Congrats to the winners!!!


----------



## Mr.Teh (Feb 28, 2012)

Congratulation QIMN, i'm dancing with you ( not to hard )  , the first time i voted for a winning slingshot,

i liked this shooter from the first view, a fantastic work, enjoy your win !!

Congratulation CanOpener and BC-Slinger, really nice shooters too !!


----------



## NoobShooter (Sep 15, 2012)

Congrats Chad.. I knew that slingshot was a 1st place slingshot since day one.. :banana:


----------



## SmilingFury (Jul 2, 2013)

Congrats to all the winners. Nice work!


----------



## Flatband (Dec 18, 2009)

Tremendous job Guys!!!!!! Kudos!!!!!!


----------



## GrayWolf (May 14, 2012)

Congrats to all the winners and to everyone that was nominated! Another great group of shooters...the talent in the forum is absolutely amazing.

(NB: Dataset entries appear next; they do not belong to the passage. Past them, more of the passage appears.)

import Summits.AtomisticToContinuum.FouriersLaw.Theses.HonestZwanzig

/-!
# `HonestZwanzig.MemoryConductivity` — what the item is, formally
(support for stmt-AtomisticToContinuum-12700)

The support item `MemoryConductivity` of route `HonestZwanzig` (sub-problem `FouriersLaw`) says: for
`pinnedChain ω₂ lam β γ` (all parameters `> 0`) and every `T > 0` there is `k > 0` with
`(∫₀^∞ corr(J,J)_N) / (N - 1) → k` as `N → ∞`, where `corr(J,J)_N(t) = ∫ J · (P_t J) dμ_{N,T} - μ_{N,T}(J)²`
is the equilibrium autocorrelation of the total current `J = Σ_b j_b` of the `N`-chain with both
Langevin baths at temperature `T` (`gibbsMeasure`, `transitionKernel`).

This file records, sorry-free, the exact logical position of the item:

* `HonestZwanzig.memoryConductivity_of_networkReduction` — IN the route it has no content of its own:
  it is the one-line composition of the reduction item `NetworkReduction` with its six antecedents
  (`GeneratorSiteEnergy`, `ParityStatics`, `FeshbachIdentities`, `OrthogonalOhm`, `PositiveMemory`,
  `RobinCoercivity`), exactly as the route's deciding theorem `closes` obtains it (it is not a
  hypothesis of `closes`).
* `HonestZwanzig.nessUnique_of_fouriersLaw` — clause (i) of the sub-problem statement gives the
  shared item `NessUnique`.
* `HonestZwanzig.memoryConductivity_of_fouriersLaw` — the CONVERSE of the route's last step: given the
  Kundu–Dhar–Narayan open-chain Green–Kubo identity (item `OpenChainGreenKubo`), the sub-problem
  statement `FouriersLaw` implies `MemoryConductivity` with `k = κ(T) · T²` (uniqueness of the
  `δ`-limits identifies `D_N` with `∫₀^∞corr(J,J)/((N-1)T²)` for `N ≥ 2`).
* `HonestZwanzig.fouriersLaw_of_memoryConductivity` and `HonestZwanzig.fouriersLaw_iff` — hence,
  modulo `OpenChainGreenKubo`, `FouriersLaw ↔ NessUnique ∧ MemoryConductivity`: STANDALONE the item is
  clause (ii) of Fourier's law for the pinned anharmonic chain in correlation form, the open problem of
  Bonetto–Lebowitz–Rey-Bellet (2000), §5.3 eq. (33) — not a routine support statement.

Every theorem here is an implication between route decls / the sub-problem statement; nothing is
closed and no statement is restated. All antecedents are OPEN ledger items as of 2026-08-16.
-/

namespace Summit.AtomisticToContinuum.FouriersLaw.Theorems

open Summit.AtomisticToContinuum.FouriersLaw.Theses
open MeasureTheory Filter Topology

/-- In-route closing composition (verbatim the first line of `Theses.HonestZwanzig.closes`):
`NetworkReduction` applied to its six antecedents is `MemoryConductivity`. Conditional on seven open
items (12701; 12698, 12699, 12697, 12693, 12694, 12695). [folklore] -/
theorem HonestZwanzig.memoryConductivity_of_networkReduction
    (hNR : HonestZwanzig.NetworkReduction) (hGSE : HonestZwanzig.GeneratorSiteEnergy)
    (hPS : HonestZwanzig.ParityStatics) (hFI : HonestZwanzig.FeshbachIdentities)
    (hOO : HonestZwanzig.OrthogonalOhm) (hPM : HonestZwanzig.PositiveMemory)
    (hRC : HonestZwanzig.RobinCoercivity) : HonestZwanzig.MemoryConductivity :=
  hNR hGSE hPS hFI hOO hPM hRC

/-- Clause (i) of `FouriersLaw` (existence AND uniqueness of the weak steady state of `pinnedChain`
for all `N`, `T_L, T_R > 0`) gives the shared uniqueness item `NessUnique`
(stmt-AtomisticToContinuum-0741) — any two steady states both equal the distinguished one. [folklore] -/
theorem HonestZwanzig.nessUnique_of_fouriersLaw (h : _root_.FouriersLaw) :
    HonestZwanzig.NessUnique := by
  intro ω₂ lam β γ hω hl hβ hγ N T_L T_R hL hR μ ν hμ hν
  obtain ⟨μ₀, -, huniq⟩ := (h ω₂ lam β γ hω hl hβ hγ).1 N T_L T_R hL hR
  rw [huniq μ hμ, huniq ν hν]

/-- **The item is necessary.** Given the open-chain Green–Kubo identity `OpenChainGreenKubo`
(Kundu–Dhar–Narayan 2009: for `N ≥ 2` the clause-(ii) response limit equals
`∫₀^∞corr(J,J)/((N-1)T²)`), the sub-problem statement `FouriersLaw` implies `MemoryConductivity`
with `k = κ(T) · T²`: clause (i) supplies weak-NESS uniqueness and (by choice) a steady-state family,
clause (ii) a response sequence `D_N → κ(T)`, and uniqueness of limits along `𝓝[≠] 0` identifies
`D_N · T² = ∫₀^∞corr(J,J)/(N-1)` for `N ≥ 2`. [folklore] -/
theorem HonestZwanzig.memoryConductivity_of_fouriersLaw (hGK : HonestZwanzig.OpenChainGreenKubo)
    (hFL : _root_.FouriersLaw) : HonestZwanzig.MemoryConductivity := by
  classical
  intro ω₂ lam β γ hω hl hβ hγ T hT
  obtain ⟨hex, κ, hκ, hresp⟩ := hFL ω₂ lam β γ hω hl hβ hγ
  have huniq := HonestZwanzig.nessUnique_of_fouriersLaw hFL ω₂ lam β γ hω hl hβ hγ
  -- a steady-state family, by choice from clause (i)
  let μf : (N : ℕ) → ℝ → ℝ →
      Measure (Literature.MathematicalPhysics.KineticTheory.HeatConduction.PhaseSpace N) :=
    fun N T_L T_R => if h : 0 < T_L ∧ 0 < T_R then Classical.choose (hex N T_L T_R h.1 h.2) else 0
  have hμf : ∀ (N : ℕ) (T_L T_R : ℝ), 0 < T_L → 0 < T_R →
      (Literature.MathematicalPhysics.KineticTheory.HeatConduction.pinnedChain ω₂ lam β γ).IsSteadyState
        N T_L T_R (μf N T_L T_R) := by
    intro N T_L T_R hL hR
    simp only [μf, dif_pos (And.intro hL hR)]
    exact (Classical.choose_spec (hex N T_L T_R hL hR)).1
  obtain ⟨D, hD, hDκ⟩ := hresp μf hμf T hT
  refine ⟨κ T * T ^ 2, mul_pos (hκ T hT) (pow_pos hT 2), ?_⟩
  have hlim : Tendsto (fun N : ℕ => D N * T ^ 2) atTop (𝓝 (κ T * T ^ 2)) := hDκ.mul_const _
  refine hlim.congr' ?_
  filter_upwards [Filter.eventually_ge_atTop 2] with N hN
  have h2 := (hGK ω₂ lam β γ hω hl hβ hγ huniq μf hμf T hT N hN).2
  have hDN := tendsto_nhds_unique (hD N) h2
  rw [hDN]
  dsimp only
  rw [div_mul_eq_mul_div, mul_div_mul_right _ _ (pow_ne_zero 2 hT.ne')]

/-- **The item is sufficient (with uniqueness and the Green–Kubo identity).** This is the body of the
route's deciding theorem `Theses.HonestZwanzig.closes` after its first line, with
`MemoryConductivity` taken as a hypothesis instead of being produced by `NetworkReduction`:
clause (i) from the proved existence fact `pinnedChain_exists_isSteadyState`
(Cuneo–Eckmann–Hairer–Rey-Bellet 2018, Thm 2.13) plus `NessUnique`; clause (ii) with
`κ T := k(T)/T²`, `D_N := (∫₀^∞corr(J,J)/(N-1))/T²` for `N ≥ 2` (its `δ`-limit is
`OpenChainGreenKubo`) and `D_N := 0` for `N ≤ 1` (no bond, no current). [folklore] -/
theorem HonestZwanzig.fouriersLaw_of_memoryConductivity (hNU : HonestZwanzig.NessUnique)
    (hGK : HonestZwanzig.OpenChainGreenKubo) (hMC : HonestZwanzig.MemoryConductivity) :
    _root_.FouriersLaw := by
  intro ω₂ lam β γ hω hl hβ hγ
  have huniq := hNU ω₂ lam β γ hω hl hβ hγ
  refine ⟨?_, ?_⟩
  · -- clause (i): existence (landed theorem, all N) + uniqueness (item NessUnique)
    intro N T_L T_R hL hR
    obtain ⟨μ, hμ⟩ :=
      Literature.MathematicalPhysics.KineticTheory.HeatConduction.pinnedChain_exists_isSteadyState
        hω hl hβ hγ N hL hR
    exact ⟨μ, hμ, fun ν hν => huniq N T_L T_R hL hR ν μ hν hμ⟩
  · -- clause (ii)
    classical
    have hk : ∀ T : ℝ, 0 < T → ∃ k : ℝ, 0 < k ∧ Filter.Tendsto (fun N : ℕ =>
        (let P := Literature.MathematicalPhysics.KineticTheory.HeatConduction.pinnedChain ω₂ lam β γ
         let X := Literature.MathematicalPhysics.KineticTheory.HeatConduction.PhaseSpace N
         let μ : MeasureTheory.Measure X := P.gibbsMeasure N T
         let J : X → ℝ := fun z => ∑ i : Fin N, P.bondCurrent N i z
         (∫ t in Set.Ioi (0 : ℝ), ((∫ z, J z * (∫ y, J y ∂(P.transitionKernel N T T t.toNNReal z)) ∂μ) -
            (∫ z, J z ∂μ) * (∫ z, J z ∂μ))) / ((N : ℝ) - 1))) Filter.atTop (nhds k) :=
      fun T hT => hMC ω₂ lam β γ hω hl hβ hγ T hT
    refine ⟨fun T => if hT : 0 < T then Classical.choose (hk T hT) / T ^ 2 else 1, ?_, ?_⟩
    · intro T hT
      simp only [dif_pos hT]
      exact div_pos (Classical.choose_spec (hk T hT)).1 (pow_pos hT 2)
    · intro μf hμf T hT
      obtain ⟨-, hlim⟩ := Classical.choose_spec (hk T hT)
      -- no bond, no current: chains of length ≤ 1
      have htc0 : ∀ N : ℕ, N < 2 →
          ∀ ν : MeasureTheory.Measure (Literature.MathematicalPhysics.KineticTheory.HeatConduction.PhaseSpace N),
            (Literature.MathematicalPhysics.KineticTheory.HeatConduction.pinnedChain ω₂ lam β γ).totalCurrent ν = 0 := by
        intro N hN ν
        unfold Literature.MathematicalPhysics.KineticTheory.HeatConduction.OscillatorChain.totalCurrent
        refine Finset.sum_eq_zero fun i _ => ?_
        have hz : (Literature.MathematicalPhysics.KineticTheory.HeatConduction.pinnedChain ω₂ lam β γ).bondCurrent N i =
            fun _ => 0 := by
          funext z
          unfold Literature.MathematicalPhysics.KineticTheory.HeatConduction.OscillatorChain.bondCurrent
          refine Finset.sum_eq_zero fun j _ => ?_
          have hj := j.isLt
          have hi := i.isLt
          rw [if_neg (by omega)]
        rw [hz, MeasureTheory.integral_zero]
      -- the response coefficients
      let F : ℕ → ℝ := fun N =>
        (let P := Literature.MathematicalPhysics.KineticTheory.HeatConduction.pinnedChain ω₂ lam β γ
         let X := Literature.MathematicalPhysics.KineticTheory.HeatConduction.PhaseSpace N
         let μ : MeasureTheory.Measure X := P.gibbsMeasure N T
         let J : X → ℝ := fun z => ∑ i : Fin N, P.bondCurrent N i z
         (∫ t in Set.Ioi (0 : ℝ), ((∫ z, J z * (∫ y, J y ∂(P.transitionKernel N T T t.toNNReal z)) ∂μ) -
            (∫ z, J z ∂μ) * (∫ z, J z ∂μ))) / ((N : ℝ) - 1))
      have hF : Filter.Tendsto F Filter.atTop (nhds (Classical.choose (hk T hT))) := hlim
      let D : ℕ → ℝ := fun N => if 2 ≤ N then F N / T ^ 2 else 0
      refine ⟨D, fun N => ?_, ?_⟩
      · by_cases hN : 2 ≤ N
        · -- N ≥ 2: the Kundu–Dhar–Narayan identity (item OpenChainGreenKubo, fed NessUnique)
          have h2 := (hGK ω₂ lam β γ hω hl hβ hγ huniq μf hμf T hT N hN).2
          have hDN : D N = F N / T ^ 2 := by simp only [D, if_pos hN]
          rw [hDN]
          convert h2 using 2
          simp only [F]
          rw [div_div]
        · have hN' : N < 2 := Nat.lt_of_not_le hN
          have hDN : D N = 0 := by simp only [D, if_neg hN]
          rw [hDN]
          have hfun : (fun δ : ℝ =>
              (Literature.MathematicalPhysics.KineticTheory.HeatConduction.pinnedChain ω₂ lam β γ).totalCurrent
                (μf N (T + δ / 2) (T - δ / 2)) / δ) = fun _ => 0 := by
            funext δ
            rw [htc0 N hN', zero_div]
          rw [hfun]
          exact tendsto_const_nhds
      · simp only [dif_pos hT]
        have hev : (fun N => F N / T ^ 2) =ᶠ[Filter.atTop] D :=
          Filter.eventually_atTop.2 ⟨2, fun N hN => by simp only [D, if_pos hN]⟩
        exact (hF.div_const (T ^ 2)).congr' hev

/-- **Standalone, the item is Fourier's law.** Modulo the Kundu–Dhar–Narayan identity
`OpenChainGreenKubo`, the sub-problem statement `FouriersLaw` (Bonetto–Lebowitz–Rey-Bellet 2000,
§5.3 eq. (33), for `pinnedChain`) is EQUIVALENT to weak-NESS uniqueness together with
`MemoryConductivity`; in particular a standalone proof of stmt-AtomisticToContinuum-12700 is a proof
of clause (ii) of the conjunct — the open problem itself. [folklore] -/
theorem HonestZwanzig.fouriersLaw_iff (hGK : HonestZwanzig.OpenChainGreenKubo) :
    _root_.FouriersLaw ↔ HonestZwanzig.NessUnique ∧ HonestZwanzig.MemoryConductivity :=
  ⟨fun h => ⟨HonestZwanzig.nessUnique_of_fouriersLaw h,
    HonestZwanzig.memoryConductivity_of_fouriersLaw hGK h⟩,
    fun h => HonestZwanzig.fouriersLaw_of_memoryConductivity h.1 hGK h.2⟩

end Summit.AtomisticToContinuum.FouriersLaw.Theorems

Keep up the great work everyone.

Todd


----------



## Can-Opener (May 11, 2013)

Congratulations QIMN!!!! Your slingshot is awesome! A well deserved win for you!!  Congrats to BC also!! That is the most awesome rework I have ever seen I was really pulling for you.  Thanks to everyone who voted and MJ for the mod work. It is an honor to be here with you all.

Regards
Randy


----------



## August West (Jan 21, 2012)

NICE!!! way to go Chad.

All 3 are off the charts nice.


----------



## treefork (Feb 1, 2010)

Congratulation Chad!!!! Nice job C.O and B.C. All fine pieces !


----------



## parnell (May 20, 2012)

Congratulations guys! Some awesome pieces that you put out.


----------



## BC-Slinger (Jan 6, 2013)

Thank you very much everyone that voted and congratulations to all. A excellent group of slingshots again this month. Again thank you Can-Opener for the nomination. :thumbsup:

Cheers

BC-Slinger


----------



## mr. green (Nov 3, 2012)

Congratulations to the winners and the nominees. Well deserved.


----------



## Danny0663 (Mar 15, 2011)

Congrats guys! well deserved indeed.


----------



## S.S. sLinGeR (Oct 17, 2013)

Congrats! All of them were awesome!


----------



## reset (Apr 13, 2013)

Good stuff. Congrats to the winner/winners.


----------



## rockslinger (Nov 16, 2010)

*All outstanding work!!*


----------



## Chepo69 (May 1, 2010)

:thumbsup: Felicitaciones a los ganadores. :thumbsup:


----------



## HP Slingshots (Jun 12, 2013)

all 3 are stunning slingshots, great job all 

-Epic


----------



## AmmoMike (Dec 31, 2013)

Congrats to the winners! It takes away the pain of not winning when the competition is so advanced.
Everybody did an outstanding job !!
No losers here, just folks that didn't place 1,2 or 3.
Back to the drawing board.


----------